> **Problem to work on**
If a line holds the word "huniv", copy it from the entries.

* * * * * * *

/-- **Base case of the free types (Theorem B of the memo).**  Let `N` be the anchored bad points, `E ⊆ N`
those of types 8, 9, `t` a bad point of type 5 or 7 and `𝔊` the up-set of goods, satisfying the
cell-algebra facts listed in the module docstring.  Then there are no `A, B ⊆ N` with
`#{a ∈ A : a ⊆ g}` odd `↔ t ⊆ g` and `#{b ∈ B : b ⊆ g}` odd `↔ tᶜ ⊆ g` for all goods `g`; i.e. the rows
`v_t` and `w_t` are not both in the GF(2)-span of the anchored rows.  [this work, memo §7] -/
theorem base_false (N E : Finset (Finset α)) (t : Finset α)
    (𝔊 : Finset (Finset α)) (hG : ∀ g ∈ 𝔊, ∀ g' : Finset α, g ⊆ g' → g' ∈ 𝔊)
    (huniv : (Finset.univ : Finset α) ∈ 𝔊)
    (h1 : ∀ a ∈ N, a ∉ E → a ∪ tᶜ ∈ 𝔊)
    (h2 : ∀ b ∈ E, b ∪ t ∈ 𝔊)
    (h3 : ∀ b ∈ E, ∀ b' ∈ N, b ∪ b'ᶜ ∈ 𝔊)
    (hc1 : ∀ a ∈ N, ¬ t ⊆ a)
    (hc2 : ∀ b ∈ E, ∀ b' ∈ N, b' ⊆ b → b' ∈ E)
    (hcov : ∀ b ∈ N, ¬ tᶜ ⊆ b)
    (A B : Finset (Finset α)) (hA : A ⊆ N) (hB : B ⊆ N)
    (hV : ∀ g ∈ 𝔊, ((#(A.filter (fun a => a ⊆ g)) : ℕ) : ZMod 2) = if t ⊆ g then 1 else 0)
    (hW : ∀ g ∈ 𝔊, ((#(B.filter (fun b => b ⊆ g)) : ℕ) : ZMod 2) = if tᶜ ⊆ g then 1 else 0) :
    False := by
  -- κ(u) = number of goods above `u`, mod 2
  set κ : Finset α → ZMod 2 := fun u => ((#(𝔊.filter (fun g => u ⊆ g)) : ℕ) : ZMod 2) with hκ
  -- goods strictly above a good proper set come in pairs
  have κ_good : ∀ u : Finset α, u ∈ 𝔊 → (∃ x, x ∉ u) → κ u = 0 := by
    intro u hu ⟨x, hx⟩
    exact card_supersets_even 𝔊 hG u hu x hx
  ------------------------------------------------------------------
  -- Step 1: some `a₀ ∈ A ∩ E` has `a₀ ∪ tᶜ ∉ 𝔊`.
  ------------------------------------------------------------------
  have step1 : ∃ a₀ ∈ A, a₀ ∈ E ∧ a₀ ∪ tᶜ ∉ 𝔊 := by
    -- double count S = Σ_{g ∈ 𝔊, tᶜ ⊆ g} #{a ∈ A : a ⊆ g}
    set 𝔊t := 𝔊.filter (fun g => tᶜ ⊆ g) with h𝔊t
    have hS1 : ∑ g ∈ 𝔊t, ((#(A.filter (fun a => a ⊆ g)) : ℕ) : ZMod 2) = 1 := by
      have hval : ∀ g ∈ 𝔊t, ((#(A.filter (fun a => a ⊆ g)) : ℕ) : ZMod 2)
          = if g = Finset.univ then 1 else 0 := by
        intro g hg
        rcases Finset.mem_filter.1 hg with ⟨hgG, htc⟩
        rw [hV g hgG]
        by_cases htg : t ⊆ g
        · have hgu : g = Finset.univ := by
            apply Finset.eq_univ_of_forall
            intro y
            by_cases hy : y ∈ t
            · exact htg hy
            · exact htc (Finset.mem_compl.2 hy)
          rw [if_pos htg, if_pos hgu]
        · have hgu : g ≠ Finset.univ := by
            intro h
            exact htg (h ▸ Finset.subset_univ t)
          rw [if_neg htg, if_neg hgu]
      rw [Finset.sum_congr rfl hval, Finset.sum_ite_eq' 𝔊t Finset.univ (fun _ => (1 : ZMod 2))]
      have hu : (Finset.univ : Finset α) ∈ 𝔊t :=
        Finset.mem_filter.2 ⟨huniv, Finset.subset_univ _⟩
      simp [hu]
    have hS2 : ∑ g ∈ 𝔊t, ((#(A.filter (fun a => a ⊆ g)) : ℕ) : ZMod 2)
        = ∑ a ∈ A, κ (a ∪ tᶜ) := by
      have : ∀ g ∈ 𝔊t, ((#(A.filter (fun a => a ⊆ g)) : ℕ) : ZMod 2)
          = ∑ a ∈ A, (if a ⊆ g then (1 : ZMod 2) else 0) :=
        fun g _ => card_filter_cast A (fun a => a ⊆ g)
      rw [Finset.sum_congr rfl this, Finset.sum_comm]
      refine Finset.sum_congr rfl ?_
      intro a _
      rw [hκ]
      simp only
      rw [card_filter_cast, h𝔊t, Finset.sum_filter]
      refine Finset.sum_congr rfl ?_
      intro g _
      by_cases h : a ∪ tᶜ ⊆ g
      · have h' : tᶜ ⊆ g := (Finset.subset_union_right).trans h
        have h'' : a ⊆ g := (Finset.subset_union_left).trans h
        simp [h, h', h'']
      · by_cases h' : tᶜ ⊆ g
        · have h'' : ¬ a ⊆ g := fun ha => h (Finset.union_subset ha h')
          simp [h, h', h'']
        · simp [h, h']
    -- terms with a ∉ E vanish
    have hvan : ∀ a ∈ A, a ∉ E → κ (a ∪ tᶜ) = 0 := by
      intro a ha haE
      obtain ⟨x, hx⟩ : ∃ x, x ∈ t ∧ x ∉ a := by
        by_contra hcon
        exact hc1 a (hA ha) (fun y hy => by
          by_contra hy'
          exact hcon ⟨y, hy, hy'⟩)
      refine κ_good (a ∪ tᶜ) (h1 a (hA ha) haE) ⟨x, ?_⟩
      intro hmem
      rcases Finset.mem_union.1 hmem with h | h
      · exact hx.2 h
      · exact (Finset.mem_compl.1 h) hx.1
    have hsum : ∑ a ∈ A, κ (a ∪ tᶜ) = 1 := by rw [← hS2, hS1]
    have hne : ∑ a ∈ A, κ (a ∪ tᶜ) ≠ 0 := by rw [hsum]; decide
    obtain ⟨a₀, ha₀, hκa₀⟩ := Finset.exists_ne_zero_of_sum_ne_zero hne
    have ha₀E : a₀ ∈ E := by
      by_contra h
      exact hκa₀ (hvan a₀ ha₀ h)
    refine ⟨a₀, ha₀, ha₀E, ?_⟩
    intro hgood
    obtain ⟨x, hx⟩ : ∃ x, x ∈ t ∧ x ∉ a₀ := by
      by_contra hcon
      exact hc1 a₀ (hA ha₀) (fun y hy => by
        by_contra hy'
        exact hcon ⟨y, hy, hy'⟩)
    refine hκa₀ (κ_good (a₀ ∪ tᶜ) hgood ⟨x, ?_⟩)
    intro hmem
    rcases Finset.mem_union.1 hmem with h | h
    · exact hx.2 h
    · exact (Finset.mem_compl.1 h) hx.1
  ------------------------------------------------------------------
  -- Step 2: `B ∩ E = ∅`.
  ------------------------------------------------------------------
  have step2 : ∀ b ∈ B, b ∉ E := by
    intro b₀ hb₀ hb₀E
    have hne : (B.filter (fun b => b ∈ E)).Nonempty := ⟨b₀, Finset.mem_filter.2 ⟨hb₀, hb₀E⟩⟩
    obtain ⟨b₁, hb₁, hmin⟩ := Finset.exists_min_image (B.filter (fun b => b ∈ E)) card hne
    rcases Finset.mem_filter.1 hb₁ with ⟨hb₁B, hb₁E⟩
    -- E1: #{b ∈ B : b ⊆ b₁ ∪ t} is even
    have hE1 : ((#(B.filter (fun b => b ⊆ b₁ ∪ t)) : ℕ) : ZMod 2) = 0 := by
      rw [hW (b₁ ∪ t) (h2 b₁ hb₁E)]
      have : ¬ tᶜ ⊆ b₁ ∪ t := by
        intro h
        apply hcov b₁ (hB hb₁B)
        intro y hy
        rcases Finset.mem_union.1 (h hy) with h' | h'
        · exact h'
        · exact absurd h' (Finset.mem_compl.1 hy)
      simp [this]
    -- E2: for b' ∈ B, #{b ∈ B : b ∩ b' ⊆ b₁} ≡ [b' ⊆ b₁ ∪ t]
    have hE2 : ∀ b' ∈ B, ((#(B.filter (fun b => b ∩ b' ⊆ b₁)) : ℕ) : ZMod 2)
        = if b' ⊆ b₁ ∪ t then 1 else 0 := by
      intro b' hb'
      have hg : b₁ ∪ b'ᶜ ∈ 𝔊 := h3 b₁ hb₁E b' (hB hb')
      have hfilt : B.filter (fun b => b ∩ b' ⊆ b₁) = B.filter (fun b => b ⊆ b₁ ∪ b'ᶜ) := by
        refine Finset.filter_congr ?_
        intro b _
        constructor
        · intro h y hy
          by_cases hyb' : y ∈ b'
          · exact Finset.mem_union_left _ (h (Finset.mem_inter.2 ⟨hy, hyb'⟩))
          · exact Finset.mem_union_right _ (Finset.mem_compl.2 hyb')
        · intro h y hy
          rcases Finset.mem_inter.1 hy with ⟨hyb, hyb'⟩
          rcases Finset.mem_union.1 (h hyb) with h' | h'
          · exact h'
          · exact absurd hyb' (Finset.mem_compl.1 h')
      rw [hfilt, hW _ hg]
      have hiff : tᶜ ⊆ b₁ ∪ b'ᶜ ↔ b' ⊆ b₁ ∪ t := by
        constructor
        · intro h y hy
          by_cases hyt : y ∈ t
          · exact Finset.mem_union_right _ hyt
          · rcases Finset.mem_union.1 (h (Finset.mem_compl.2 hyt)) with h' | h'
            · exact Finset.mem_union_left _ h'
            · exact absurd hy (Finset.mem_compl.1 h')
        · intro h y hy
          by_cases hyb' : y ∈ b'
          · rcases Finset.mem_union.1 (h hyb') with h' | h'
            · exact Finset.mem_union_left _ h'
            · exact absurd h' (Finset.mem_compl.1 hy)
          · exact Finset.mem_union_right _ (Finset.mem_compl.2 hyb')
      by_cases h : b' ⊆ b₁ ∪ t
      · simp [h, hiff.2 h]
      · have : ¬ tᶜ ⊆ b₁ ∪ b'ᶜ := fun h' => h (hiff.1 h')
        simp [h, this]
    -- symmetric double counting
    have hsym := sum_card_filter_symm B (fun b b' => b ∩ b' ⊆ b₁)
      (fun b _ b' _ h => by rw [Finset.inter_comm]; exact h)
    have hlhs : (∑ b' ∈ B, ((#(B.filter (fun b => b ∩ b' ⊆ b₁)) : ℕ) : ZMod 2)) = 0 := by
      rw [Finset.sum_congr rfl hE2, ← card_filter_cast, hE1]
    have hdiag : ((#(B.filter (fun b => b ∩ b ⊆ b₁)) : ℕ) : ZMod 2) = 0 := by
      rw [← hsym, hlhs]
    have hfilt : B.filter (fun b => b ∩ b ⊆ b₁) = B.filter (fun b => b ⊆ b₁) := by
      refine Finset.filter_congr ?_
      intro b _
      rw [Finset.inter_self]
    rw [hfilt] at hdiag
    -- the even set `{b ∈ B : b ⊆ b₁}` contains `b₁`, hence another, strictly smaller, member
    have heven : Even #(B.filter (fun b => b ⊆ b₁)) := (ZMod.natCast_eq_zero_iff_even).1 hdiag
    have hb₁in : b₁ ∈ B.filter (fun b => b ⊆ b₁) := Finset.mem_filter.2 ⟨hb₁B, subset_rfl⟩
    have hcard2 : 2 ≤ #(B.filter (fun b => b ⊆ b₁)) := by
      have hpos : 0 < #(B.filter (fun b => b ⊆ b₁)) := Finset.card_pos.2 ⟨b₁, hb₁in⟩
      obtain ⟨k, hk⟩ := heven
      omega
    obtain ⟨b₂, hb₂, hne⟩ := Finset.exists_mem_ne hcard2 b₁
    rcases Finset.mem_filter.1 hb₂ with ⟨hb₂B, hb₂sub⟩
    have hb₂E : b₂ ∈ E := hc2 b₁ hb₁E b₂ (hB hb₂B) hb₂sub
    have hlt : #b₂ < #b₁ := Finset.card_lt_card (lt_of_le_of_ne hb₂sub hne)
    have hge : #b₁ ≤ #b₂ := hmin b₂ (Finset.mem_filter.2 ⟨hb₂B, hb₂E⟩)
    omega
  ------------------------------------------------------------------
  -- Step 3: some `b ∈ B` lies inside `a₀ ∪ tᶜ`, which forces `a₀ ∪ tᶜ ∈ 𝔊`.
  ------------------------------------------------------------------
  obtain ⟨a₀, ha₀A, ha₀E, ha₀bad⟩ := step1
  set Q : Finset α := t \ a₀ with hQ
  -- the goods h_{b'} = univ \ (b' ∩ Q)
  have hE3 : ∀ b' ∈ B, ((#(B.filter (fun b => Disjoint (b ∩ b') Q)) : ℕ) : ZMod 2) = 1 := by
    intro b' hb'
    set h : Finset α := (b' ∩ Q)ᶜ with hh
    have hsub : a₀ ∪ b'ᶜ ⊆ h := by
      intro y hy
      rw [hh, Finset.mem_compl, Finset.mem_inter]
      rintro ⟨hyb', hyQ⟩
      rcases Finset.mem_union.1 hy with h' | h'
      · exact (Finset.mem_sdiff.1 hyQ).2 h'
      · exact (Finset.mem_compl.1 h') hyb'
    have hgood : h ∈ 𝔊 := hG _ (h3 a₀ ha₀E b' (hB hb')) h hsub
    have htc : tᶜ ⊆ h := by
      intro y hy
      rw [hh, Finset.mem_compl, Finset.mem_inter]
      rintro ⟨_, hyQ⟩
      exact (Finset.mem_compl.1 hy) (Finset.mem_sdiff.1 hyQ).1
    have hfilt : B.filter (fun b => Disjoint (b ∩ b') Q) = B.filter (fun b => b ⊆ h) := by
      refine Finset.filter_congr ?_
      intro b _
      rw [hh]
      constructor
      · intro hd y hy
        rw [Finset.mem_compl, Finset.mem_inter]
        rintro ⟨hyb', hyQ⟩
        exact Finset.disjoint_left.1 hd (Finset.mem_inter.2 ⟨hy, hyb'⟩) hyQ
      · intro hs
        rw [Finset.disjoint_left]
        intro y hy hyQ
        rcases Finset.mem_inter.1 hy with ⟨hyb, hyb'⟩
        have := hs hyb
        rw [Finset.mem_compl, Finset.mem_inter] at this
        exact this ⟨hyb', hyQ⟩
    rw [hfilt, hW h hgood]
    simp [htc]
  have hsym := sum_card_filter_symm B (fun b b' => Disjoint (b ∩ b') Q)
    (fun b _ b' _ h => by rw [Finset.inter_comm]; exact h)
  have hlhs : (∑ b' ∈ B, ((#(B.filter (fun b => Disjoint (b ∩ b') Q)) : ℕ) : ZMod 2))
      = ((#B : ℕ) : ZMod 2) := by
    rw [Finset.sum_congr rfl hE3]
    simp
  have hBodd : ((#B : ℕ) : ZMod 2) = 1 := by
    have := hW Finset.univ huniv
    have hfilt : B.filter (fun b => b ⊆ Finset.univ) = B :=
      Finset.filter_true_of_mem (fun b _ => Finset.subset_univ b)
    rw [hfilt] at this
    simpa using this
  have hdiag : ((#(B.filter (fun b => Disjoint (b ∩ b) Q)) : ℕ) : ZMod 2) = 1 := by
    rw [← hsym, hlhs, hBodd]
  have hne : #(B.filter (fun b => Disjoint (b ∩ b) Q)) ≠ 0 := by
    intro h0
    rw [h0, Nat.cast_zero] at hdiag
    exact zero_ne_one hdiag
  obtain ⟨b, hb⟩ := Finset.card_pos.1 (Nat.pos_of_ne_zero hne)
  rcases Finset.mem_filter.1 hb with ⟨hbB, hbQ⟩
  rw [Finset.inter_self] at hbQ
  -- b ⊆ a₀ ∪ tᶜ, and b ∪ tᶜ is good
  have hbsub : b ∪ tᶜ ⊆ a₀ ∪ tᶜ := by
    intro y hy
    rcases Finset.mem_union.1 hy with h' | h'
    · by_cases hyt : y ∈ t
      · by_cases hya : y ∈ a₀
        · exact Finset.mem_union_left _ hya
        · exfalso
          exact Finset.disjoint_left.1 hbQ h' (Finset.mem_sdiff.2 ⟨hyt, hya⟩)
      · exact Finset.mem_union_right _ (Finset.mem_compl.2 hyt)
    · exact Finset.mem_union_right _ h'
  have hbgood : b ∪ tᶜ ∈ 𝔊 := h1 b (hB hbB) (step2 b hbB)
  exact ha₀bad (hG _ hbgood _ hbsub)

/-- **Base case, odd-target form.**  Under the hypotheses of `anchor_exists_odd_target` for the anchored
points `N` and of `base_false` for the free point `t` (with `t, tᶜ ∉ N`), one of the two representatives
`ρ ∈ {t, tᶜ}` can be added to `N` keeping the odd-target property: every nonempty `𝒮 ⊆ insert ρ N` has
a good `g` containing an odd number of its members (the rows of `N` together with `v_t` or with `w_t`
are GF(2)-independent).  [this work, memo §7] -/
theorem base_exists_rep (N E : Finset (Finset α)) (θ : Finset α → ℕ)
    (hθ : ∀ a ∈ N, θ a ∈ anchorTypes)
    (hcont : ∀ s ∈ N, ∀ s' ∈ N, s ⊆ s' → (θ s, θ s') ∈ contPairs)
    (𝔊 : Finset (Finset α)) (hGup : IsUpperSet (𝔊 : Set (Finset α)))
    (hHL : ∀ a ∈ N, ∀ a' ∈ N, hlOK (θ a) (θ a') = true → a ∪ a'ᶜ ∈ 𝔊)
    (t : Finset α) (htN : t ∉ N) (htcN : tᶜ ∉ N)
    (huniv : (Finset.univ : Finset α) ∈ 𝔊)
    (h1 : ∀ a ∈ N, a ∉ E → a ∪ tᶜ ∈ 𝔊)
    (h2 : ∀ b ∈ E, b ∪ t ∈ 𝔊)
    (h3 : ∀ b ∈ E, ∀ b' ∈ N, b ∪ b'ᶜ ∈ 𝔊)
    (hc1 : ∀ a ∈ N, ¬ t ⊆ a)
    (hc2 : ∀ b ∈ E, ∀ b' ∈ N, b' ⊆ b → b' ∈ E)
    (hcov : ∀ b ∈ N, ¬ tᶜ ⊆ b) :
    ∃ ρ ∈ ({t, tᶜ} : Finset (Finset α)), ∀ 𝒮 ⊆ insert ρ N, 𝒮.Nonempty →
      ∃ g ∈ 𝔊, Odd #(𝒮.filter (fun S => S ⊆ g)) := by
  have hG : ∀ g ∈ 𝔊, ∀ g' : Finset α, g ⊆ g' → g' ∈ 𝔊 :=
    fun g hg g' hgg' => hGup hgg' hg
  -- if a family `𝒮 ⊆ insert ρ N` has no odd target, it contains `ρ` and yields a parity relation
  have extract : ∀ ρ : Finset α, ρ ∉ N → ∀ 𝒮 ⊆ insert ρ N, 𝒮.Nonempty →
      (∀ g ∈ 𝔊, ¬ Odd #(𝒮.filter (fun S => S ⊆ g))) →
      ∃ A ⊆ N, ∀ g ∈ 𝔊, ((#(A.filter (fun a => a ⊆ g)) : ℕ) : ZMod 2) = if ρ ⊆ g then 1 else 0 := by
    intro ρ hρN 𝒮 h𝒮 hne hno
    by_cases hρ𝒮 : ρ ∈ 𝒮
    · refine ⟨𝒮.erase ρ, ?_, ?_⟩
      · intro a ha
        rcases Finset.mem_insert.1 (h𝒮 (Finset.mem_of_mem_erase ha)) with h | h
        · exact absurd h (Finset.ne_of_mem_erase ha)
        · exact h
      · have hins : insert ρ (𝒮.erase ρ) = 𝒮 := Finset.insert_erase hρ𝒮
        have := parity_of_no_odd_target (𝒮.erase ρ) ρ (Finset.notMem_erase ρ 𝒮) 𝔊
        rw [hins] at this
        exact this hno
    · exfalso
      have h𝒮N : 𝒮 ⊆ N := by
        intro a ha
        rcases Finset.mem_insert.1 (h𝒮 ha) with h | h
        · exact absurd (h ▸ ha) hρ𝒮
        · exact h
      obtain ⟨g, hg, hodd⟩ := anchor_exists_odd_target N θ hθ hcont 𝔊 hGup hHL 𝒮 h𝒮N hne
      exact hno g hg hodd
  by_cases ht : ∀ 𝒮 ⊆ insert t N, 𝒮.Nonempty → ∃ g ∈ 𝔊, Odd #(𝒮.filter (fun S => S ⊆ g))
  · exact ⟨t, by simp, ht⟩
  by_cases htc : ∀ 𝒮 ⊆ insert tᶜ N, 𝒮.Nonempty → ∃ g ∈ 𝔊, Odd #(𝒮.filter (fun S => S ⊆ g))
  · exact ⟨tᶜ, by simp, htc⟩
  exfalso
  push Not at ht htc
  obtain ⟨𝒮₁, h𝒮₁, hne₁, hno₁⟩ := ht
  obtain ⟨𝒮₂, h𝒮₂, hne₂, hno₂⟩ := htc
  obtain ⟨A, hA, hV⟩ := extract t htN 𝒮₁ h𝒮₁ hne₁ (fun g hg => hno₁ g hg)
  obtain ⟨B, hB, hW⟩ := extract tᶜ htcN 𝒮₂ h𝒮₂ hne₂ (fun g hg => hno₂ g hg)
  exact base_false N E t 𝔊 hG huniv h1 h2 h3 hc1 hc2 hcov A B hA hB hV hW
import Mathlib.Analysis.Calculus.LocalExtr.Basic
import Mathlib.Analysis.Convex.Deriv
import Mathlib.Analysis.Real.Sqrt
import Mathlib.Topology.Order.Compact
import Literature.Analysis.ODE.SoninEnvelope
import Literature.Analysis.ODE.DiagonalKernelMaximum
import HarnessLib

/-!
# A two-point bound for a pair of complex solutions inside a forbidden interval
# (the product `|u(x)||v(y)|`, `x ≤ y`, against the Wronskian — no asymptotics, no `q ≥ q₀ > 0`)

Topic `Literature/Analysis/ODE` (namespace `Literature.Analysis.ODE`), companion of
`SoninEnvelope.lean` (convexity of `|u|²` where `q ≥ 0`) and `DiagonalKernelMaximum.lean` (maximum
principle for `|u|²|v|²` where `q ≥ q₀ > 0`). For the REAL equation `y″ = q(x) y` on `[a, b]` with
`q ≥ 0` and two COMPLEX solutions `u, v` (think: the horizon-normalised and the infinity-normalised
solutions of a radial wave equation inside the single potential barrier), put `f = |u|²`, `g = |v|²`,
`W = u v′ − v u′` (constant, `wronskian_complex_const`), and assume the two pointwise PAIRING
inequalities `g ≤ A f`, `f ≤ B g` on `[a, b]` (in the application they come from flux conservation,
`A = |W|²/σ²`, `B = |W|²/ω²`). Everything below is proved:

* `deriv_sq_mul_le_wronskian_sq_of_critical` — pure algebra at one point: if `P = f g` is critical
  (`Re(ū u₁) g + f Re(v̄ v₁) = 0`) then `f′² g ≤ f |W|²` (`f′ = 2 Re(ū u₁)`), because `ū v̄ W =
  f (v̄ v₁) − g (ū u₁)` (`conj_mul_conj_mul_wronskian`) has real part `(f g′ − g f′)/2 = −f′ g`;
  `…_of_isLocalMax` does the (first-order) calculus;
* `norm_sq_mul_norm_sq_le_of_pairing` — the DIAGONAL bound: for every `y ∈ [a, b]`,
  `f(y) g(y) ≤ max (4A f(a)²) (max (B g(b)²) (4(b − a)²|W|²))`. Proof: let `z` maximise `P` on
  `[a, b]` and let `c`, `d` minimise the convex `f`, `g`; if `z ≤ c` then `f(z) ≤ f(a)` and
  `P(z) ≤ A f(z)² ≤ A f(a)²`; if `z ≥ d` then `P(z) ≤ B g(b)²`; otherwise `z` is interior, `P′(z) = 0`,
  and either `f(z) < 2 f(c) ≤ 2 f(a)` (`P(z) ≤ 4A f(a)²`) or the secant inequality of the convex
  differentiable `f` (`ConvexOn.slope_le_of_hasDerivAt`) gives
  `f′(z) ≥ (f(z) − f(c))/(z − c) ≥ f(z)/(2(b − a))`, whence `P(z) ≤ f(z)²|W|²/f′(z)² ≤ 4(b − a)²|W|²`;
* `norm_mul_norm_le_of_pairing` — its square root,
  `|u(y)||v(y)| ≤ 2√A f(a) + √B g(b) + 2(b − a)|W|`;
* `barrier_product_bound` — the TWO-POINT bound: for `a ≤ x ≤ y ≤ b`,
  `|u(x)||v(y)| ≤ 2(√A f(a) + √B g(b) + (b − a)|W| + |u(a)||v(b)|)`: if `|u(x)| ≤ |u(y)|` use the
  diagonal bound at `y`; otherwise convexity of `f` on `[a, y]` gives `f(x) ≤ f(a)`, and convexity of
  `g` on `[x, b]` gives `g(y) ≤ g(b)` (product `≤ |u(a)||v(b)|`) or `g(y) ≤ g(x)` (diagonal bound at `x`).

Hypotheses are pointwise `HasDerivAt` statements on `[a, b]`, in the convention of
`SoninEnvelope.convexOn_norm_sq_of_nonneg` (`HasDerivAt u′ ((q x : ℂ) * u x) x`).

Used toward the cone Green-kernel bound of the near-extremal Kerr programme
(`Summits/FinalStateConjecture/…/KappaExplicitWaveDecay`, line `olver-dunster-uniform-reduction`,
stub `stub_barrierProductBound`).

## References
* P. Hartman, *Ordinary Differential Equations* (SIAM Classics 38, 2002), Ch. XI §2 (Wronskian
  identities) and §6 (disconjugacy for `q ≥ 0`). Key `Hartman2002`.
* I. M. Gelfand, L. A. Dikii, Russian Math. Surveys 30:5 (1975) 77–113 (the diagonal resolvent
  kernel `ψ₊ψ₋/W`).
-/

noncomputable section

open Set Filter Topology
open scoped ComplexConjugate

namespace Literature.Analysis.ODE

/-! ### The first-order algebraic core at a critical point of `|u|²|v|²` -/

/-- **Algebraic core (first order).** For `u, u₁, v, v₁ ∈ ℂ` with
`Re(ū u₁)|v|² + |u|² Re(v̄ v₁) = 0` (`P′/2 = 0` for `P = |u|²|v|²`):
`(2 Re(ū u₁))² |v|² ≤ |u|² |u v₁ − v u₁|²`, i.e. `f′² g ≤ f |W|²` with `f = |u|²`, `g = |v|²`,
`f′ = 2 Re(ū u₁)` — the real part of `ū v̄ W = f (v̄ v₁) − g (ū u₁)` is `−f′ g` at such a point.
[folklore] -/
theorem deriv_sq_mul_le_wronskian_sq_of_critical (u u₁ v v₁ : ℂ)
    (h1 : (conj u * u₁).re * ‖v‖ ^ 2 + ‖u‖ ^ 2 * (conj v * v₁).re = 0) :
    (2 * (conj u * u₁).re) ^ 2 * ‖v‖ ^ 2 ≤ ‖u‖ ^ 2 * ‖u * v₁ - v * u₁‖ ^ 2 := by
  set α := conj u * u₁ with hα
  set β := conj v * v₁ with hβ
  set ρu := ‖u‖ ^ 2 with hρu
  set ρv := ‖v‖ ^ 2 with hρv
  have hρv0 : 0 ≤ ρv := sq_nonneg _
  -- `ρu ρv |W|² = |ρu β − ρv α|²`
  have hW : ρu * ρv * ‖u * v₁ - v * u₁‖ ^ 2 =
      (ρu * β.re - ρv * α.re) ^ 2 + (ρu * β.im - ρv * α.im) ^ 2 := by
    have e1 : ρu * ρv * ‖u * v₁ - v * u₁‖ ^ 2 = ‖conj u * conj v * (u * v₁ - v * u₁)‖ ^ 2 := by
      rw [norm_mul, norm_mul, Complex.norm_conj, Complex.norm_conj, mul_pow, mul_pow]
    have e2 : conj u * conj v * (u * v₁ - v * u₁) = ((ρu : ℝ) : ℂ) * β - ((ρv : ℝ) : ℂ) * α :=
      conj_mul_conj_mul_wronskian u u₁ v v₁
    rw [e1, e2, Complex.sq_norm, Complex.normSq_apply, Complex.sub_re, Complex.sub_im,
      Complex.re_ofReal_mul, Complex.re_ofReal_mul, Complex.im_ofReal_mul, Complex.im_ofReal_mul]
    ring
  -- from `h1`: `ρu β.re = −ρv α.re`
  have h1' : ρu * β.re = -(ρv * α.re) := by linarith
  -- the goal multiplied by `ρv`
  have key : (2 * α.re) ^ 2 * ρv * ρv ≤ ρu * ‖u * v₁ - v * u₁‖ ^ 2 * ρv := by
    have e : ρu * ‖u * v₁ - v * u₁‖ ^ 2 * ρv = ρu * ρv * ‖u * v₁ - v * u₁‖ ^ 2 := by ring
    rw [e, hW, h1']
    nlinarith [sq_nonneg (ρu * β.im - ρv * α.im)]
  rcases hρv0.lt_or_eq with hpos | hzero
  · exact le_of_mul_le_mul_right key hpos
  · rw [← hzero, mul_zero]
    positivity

* * * * * * *

> **Worked solution**
    (huniv : (Finset.univ : Finset α) ∈ 𝔊)
        Finset.mem_filter.2 ⟨huniv, Finset.subset_univ _⟩
    have := hW Finset.univ huniv
    (huniv : (Finset.univ : Finset α) ∈ 𝔊)
  exact base_false N E t 𝔊 hG huniv h1 h2 h3 hc1 hc2 hcov A B hA hB hV hW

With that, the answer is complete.